**Description of the task**
Check each line of the entries below for the word "limit", and copy the lines that have it.

Stored items
== Segment start ==
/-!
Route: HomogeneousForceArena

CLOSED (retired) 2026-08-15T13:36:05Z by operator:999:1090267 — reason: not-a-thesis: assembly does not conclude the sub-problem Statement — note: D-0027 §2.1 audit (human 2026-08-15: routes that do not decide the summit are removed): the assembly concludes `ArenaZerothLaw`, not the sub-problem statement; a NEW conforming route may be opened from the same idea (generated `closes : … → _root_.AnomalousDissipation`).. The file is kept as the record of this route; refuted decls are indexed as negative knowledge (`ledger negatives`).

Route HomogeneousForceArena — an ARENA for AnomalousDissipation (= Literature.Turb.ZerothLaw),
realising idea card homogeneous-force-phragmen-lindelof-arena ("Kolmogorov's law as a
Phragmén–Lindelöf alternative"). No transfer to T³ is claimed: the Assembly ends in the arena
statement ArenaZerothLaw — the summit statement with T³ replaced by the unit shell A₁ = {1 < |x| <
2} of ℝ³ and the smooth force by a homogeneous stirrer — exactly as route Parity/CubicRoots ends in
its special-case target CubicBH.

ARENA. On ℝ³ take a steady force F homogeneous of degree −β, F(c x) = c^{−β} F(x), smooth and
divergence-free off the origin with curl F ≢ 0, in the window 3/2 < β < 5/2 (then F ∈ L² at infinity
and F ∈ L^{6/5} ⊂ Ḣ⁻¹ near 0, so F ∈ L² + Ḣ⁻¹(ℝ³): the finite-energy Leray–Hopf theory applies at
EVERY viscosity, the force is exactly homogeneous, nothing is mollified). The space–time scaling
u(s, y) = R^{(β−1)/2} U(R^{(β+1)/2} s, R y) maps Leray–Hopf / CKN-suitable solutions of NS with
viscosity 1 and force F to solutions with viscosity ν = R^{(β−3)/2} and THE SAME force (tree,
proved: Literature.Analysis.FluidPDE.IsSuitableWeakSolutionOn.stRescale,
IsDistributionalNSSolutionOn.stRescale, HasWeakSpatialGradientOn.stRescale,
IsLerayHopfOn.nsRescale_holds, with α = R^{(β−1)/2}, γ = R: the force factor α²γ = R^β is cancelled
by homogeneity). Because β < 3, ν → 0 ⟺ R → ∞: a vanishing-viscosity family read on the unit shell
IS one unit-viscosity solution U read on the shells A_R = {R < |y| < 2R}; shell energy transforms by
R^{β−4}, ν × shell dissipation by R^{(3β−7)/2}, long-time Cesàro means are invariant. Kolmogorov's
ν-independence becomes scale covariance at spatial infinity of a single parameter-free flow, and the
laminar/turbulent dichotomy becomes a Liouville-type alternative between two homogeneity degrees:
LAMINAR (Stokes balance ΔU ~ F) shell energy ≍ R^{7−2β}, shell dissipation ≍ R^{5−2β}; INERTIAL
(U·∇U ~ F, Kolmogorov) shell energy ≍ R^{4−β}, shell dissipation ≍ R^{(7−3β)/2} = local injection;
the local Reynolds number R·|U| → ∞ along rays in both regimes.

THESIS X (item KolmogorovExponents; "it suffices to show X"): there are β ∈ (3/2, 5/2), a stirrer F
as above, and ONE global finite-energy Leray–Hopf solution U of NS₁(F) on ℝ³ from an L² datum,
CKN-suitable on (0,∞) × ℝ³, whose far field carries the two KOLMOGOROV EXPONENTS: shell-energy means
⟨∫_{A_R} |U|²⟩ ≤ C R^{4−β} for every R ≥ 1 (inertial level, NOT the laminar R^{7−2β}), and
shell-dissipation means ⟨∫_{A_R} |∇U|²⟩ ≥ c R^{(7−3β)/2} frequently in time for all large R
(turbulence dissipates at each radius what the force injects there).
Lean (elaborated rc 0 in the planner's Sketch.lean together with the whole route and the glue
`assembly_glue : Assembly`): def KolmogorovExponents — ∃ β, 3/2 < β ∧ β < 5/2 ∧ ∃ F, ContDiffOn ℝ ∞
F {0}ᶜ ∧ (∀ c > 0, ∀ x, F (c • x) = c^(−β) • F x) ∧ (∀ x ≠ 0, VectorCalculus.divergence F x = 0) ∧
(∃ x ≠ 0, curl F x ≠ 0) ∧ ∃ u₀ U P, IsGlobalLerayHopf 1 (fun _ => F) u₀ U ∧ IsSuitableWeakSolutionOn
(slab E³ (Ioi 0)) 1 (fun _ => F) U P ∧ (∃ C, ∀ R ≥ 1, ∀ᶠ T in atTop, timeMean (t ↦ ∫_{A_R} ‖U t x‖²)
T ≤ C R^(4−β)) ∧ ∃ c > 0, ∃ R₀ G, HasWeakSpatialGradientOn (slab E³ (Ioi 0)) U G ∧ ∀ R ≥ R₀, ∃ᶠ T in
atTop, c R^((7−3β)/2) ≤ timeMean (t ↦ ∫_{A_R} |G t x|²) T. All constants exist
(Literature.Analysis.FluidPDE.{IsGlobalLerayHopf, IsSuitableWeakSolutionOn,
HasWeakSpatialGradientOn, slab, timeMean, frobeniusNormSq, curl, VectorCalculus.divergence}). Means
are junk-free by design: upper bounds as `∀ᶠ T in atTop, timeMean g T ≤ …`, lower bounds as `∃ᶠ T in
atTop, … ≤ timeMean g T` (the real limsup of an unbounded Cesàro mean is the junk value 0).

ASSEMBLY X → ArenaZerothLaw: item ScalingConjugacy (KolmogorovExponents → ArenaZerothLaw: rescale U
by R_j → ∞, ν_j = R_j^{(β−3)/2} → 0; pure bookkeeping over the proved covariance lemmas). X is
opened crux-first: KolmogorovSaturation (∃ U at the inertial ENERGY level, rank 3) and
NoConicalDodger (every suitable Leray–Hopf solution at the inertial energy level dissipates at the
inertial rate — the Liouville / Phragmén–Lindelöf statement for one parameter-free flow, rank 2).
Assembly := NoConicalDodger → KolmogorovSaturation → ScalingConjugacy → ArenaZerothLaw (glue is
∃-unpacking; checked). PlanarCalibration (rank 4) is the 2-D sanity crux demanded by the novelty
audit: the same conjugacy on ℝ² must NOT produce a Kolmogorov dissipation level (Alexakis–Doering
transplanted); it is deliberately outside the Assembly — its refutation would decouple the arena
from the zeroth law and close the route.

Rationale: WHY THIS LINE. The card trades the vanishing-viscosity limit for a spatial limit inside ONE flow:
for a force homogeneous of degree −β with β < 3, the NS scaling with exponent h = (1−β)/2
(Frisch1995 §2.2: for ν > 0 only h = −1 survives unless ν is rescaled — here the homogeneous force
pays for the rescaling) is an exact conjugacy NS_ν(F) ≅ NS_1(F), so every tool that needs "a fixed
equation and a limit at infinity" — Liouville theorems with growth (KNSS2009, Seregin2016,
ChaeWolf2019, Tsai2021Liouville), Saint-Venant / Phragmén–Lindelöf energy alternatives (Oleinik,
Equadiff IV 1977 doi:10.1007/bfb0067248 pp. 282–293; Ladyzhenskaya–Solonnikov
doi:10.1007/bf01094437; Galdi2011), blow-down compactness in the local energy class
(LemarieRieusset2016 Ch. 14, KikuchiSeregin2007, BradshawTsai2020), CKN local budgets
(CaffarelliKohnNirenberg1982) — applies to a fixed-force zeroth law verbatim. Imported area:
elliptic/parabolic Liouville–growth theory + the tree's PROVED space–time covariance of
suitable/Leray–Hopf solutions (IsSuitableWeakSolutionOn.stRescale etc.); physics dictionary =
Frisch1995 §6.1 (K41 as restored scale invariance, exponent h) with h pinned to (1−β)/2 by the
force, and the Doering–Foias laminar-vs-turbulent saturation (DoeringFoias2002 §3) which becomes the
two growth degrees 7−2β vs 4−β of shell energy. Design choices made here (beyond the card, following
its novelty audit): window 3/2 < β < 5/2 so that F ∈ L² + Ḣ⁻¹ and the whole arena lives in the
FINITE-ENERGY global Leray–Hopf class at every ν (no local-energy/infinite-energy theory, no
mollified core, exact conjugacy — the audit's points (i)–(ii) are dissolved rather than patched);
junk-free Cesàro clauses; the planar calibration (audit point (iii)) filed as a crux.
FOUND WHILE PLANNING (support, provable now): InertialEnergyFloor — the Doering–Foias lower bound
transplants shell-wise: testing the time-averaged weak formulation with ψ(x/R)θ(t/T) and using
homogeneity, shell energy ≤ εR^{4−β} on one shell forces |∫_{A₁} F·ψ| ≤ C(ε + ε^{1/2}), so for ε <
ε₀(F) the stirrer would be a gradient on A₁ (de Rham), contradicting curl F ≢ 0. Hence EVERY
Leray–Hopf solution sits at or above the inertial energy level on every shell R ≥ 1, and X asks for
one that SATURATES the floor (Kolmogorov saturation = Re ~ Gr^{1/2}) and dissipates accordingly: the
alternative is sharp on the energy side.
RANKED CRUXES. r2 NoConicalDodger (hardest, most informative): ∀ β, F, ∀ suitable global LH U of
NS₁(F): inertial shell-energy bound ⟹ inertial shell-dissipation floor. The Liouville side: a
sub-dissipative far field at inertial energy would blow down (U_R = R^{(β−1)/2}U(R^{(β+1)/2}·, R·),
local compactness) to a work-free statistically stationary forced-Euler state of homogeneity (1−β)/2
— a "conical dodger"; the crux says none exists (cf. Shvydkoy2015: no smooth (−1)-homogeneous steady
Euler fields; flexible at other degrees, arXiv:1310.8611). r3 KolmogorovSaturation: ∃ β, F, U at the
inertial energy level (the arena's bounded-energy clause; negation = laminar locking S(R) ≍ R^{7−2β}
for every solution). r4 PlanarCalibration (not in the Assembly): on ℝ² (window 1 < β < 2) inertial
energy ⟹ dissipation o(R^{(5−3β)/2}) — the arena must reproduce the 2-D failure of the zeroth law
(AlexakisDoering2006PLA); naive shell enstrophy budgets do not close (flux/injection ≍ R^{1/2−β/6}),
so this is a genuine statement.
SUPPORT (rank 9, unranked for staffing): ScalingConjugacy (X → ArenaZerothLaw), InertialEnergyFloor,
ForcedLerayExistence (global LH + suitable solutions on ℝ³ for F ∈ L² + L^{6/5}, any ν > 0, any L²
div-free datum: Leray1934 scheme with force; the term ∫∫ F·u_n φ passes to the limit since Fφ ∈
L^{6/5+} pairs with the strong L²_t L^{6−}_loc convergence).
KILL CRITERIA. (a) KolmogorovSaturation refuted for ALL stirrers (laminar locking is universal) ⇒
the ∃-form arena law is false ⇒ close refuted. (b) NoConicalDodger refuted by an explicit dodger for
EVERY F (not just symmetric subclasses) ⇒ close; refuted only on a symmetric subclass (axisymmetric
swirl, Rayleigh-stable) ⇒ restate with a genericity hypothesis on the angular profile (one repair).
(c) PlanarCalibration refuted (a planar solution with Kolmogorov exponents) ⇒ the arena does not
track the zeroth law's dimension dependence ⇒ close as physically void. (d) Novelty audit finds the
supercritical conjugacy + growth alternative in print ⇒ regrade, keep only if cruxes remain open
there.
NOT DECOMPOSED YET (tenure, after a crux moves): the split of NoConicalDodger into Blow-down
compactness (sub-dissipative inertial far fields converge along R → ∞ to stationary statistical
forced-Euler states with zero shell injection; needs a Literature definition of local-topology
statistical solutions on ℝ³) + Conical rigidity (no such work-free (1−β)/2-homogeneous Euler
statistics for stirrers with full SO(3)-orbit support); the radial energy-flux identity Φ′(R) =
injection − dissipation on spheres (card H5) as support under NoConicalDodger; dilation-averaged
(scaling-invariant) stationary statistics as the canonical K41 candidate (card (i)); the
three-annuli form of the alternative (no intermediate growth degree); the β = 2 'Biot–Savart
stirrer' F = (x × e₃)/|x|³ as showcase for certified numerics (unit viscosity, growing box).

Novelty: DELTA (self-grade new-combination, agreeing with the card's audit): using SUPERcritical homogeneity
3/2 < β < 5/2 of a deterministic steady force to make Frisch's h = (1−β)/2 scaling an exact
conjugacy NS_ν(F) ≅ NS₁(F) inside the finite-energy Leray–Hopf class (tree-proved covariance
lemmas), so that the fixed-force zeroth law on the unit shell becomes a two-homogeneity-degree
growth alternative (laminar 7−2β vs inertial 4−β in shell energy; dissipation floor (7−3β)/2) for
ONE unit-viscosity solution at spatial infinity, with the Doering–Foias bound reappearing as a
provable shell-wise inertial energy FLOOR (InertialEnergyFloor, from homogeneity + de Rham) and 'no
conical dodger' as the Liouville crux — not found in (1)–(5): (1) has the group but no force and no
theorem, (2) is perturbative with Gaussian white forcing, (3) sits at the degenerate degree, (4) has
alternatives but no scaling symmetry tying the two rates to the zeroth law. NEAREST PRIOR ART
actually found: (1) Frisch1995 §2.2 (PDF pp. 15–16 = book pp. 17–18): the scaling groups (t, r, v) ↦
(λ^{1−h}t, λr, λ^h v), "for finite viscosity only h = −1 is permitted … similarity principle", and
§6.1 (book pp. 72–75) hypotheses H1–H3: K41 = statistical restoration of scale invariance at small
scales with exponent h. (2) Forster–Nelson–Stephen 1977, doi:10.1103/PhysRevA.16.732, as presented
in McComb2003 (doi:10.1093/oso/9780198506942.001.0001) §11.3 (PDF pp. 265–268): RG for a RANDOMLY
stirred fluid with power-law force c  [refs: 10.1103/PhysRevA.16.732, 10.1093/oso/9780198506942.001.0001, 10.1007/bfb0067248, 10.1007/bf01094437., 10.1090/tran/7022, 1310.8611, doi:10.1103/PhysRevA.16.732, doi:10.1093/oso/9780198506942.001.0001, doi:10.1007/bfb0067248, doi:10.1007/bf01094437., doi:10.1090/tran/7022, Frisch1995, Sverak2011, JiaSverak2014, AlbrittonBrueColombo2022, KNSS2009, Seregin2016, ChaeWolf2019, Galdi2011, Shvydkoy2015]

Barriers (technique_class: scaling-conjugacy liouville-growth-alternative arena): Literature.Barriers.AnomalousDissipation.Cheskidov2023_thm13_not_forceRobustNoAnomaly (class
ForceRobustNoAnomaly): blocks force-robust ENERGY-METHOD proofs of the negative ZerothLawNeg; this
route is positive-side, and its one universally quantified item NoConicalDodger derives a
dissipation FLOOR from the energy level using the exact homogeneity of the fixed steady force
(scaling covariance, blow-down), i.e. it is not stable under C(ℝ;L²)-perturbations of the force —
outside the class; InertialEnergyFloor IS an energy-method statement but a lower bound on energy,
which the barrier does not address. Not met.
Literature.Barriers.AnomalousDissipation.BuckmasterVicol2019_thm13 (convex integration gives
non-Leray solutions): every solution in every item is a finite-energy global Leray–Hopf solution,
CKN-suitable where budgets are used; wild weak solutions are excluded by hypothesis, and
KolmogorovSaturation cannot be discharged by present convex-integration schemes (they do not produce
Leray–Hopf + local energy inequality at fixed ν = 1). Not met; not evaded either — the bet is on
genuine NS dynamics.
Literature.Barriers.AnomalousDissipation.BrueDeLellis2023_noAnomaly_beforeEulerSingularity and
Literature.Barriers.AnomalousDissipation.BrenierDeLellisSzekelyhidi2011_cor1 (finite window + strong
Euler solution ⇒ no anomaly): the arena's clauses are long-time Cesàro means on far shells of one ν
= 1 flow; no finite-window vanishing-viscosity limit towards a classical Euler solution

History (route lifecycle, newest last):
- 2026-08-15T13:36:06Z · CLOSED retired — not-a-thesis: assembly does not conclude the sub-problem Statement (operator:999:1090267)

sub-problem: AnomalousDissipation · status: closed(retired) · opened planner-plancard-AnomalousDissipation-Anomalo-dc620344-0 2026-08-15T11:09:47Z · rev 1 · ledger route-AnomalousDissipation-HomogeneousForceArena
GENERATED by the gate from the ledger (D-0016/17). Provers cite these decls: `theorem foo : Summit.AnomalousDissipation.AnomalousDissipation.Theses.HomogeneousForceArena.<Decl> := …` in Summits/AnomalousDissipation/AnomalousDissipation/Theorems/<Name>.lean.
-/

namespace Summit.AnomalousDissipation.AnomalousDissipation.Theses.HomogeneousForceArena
== Segment end ==
**Finished task**
Rationale: WHY THIS LINE. The card trades the vanishing-viscosity limit for a spatial limit inside ONE flow:
equation and a limit at infinity" — Liouville theorems with growth (KNSS2009, Seregin2016,
div-free datum: Leray1934 scheme with force; the term ∫∫ F·u_n φ passes to the limit since Fφ ∈
= 1 flow; no finite-window vanishing-viscosity limit towards a classical Euler solution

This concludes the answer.